[Stored items]
--*--

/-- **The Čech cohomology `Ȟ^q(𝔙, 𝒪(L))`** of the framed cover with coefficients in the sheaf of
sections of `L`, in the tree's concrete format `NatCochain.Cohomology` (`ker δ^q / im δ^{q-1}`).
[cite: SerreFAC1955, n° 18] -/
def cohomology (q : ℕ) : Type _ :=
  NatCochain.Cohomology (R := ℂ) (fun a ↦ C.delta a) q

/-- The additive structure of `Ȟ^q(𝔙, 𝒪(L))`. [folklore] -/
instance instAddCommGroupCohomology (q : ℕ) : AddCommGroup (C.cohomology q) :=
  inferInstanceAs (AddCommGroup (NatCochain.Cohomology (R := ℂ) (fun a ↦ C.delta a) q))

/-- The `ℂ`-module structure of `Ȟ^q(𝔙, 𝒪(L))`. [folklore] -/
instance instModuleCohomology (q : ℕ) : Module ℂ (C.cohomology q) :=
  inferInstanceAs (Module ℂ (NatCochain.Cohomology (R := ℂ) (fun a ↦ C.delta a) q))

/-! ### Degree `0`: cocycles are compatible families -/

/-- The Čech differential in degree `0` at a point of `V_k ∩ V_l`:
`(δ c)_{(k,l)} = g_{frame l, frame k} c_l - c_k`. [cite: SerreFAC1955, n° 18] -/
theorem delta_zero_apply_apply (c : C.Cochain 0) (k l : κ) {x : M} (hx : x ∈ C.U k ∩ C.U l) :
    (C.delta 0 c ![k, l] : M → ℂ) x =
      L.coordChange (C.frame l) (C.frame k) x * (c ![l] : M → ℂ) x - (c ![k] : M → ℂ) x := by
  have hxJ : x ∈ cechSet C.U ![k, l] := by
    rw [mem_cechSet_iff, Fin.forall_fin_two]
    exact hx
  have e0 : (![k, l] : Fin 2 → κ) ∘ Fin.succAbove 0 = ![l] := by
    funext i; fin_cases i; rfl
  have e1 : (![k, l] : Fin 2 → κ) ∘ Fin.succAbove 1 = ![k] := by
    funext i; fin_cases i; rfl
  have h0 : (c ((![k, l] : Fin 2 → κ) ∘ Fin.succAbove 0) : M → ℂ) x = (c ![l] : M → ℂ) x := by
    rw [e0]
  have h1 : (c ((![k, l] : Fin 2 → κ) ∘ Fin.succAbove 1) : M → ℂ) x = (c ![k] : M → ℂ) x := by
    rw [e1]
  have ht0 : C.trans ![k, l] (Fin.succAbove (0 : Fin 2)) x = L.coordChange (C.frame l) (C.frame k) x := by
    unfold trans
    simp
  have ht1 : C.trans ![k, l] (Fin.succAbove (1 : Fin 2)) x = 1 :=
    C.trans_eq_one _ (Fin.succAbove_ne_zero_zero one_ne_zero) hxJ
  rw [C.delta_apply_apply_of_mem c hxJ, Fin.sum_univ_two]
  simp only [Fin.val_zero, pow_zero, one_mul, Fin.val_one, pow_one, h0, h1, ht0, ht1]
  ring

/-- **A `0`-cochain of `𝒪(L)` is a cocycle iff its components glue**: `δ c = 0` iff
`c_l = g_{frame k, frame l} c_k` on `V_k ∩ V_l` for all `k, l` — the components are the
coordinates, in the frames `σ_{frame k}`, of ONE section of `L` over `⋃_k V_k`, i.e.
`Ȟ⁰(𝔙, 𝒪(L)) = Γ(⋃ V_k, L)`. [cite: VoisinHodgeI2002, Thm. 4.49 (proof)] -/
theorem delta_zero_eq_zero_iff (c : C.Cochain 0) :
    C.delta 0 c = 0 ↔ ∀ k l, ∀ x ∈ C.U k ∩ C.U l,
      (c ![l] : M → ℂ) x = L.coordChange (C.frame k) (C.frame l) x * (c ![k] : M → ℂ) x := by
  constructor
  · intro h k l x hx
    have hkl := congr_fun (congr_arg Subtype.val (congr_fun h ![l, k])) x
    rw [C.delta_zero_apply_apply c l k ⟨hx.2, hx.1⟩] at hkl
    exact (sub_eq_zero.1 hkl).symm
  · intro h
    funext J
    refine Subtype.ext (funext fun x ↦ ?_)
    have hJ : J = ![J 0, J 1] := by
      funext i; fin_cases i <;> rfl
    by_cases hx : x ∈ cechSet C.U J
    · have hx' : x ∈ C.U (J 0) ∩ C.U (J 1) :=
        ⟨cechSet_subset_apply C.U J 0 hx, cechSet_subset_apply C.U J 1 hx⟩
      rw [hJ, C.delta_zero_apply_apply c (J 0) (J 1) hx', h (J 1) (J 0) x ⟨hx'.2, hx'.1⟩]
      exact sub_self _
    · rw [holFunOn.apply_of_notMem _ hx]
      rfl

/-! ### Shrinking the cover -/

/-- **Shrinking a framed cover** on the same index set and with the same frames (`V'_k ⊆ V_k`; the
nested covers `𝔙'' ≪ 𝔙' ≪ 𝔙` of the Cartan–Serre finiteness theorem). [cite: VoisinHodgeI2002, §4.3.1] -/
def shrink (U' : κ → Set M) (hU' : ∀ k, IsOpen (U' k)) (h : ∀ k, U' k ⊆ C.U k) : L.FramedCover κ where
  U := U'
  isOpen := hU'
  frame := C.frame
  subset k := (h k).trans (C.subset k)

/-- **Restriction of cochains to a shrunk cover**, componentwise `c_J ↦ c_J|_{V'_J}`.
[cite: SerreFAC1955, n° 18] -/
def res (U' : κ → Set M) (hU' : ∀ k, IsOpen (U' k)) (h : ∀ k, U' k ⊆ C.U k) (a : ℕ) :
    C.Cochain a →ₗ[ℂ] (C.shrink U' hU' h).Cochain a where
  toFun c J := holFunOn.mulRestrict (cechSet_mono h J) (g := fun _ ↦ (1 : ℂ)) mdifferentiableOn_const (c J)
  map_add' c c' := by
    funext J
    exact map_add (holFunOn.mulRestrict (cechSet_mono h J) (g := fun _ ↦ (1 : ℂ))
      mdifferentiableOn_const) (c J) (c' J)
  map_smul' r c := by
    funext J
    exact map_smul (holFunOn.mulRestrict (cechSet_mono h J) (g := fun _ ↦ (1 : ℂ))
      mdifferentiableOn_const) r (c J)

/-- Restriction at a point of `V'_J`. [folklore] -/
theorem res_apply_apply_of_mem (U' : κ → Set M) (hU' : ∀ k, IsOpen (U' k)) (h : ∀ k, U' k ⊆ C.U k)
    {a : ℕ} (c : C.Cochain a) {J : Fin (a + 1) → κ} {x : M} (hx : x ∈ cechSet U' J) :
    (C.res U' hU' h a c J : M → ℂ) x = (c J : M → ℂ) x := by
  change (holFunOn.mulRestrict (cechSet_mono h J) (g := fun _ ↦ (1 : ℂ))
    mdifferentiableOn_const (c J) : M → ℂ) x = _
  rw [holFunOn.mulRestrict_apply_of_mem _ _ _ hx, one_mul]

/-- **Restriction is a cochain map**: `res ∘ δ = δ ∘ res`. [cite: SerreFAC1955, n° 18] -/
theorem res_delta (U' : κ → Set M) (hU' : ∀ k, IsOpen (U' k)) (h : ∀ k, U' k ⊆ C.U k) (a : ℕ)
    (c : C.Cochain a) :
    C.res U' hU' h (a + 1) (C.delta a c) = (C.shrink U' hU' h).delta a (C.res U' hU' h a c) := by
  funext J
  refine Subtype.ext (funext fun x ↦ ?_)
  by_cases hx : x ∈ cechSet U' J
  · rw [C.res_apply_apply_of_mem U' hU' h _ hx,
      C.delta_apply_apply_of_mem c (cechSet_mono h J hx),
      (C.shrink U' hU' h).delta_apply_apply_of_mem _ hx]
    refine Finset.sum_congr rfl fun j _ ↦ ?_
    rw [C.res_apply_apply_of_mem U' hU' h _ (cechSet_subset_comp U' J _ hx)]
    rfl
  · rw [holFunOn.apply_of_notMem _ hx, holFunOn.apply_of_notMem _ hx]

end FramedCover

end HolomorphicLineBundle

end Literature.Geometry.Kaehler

--*--

ACTION ITEM: Could you return exactly the stretch of the data above that starts at the line with "def cohomology (q" and ends at the line with "have e1 : (![k, l]", both lines included?

RESPONSE AREA:
def cohomology (q : ℕ) : Type _ :=
  NatCochain.Cohomology (R := ℂ) (fun a ↦ C.delta a) q

/-- The additive structure of `Ȟ^q(𝔙, 𝒪(L))`. [folklore] -/
instance instAddCommGroupCohomology (q : ℕ) : AddCommGroup (C.cohomology q) :=
  inferInstanceAs (AddCommGroup (NatCochain.Cohomology (R := ℂ) (fun a ↦ C.delta a) q))

/-- The `ℂ`-module structure of `Ȟ^q(𝔙, 𝒪(L))`. [folklore] -/
instance instModuleCohomology (q : ℕ) : Module ℂ (C.cohomology q) :=
  inferInstanceAs (Module ℂ (NatCochain.Cohomology (R := ℂ) (fun a ↦ C.delta a) q))

/-! ### Degree `0`: cocycles are compatible families -/

/-- The Čech differential in degree `0` at a point of `V_k ∩ V_l`:
`(δ c)_{(k,l)} = g_{frame l, frame k} c_l - c_k`. [cite: SerreFAC1955, n° 18] -/
theorem delta_zero_apply_apply (c : C.Cochain 0) (k l : κ) {x : M} (hx : x ∈ C.U k ∩ C.U l) :
    (C.delta 0 c ![k, l] : M → ℂ) x =
      L.coordChange (C.frame l) (C.frame k) x * (c ![l] : M → ℂ) x - (c ![k] : M → ℂ) x := by
  have hxJ : x ∈ cechSet C.U ![k, l] := by
    rw [mem_cechSet_iff, Fin.forall_fin_two]
    exact hx
  have e0 : (![k, l] : Fin 2 → κ) ∘ Fin.succAbove 0 = ![l] := by
    funext i; fin_cases i; rfl
  have e1 : (![k, l] : Fin 2 → κ) ∘ Fin.succAbove 1 = ![k] := by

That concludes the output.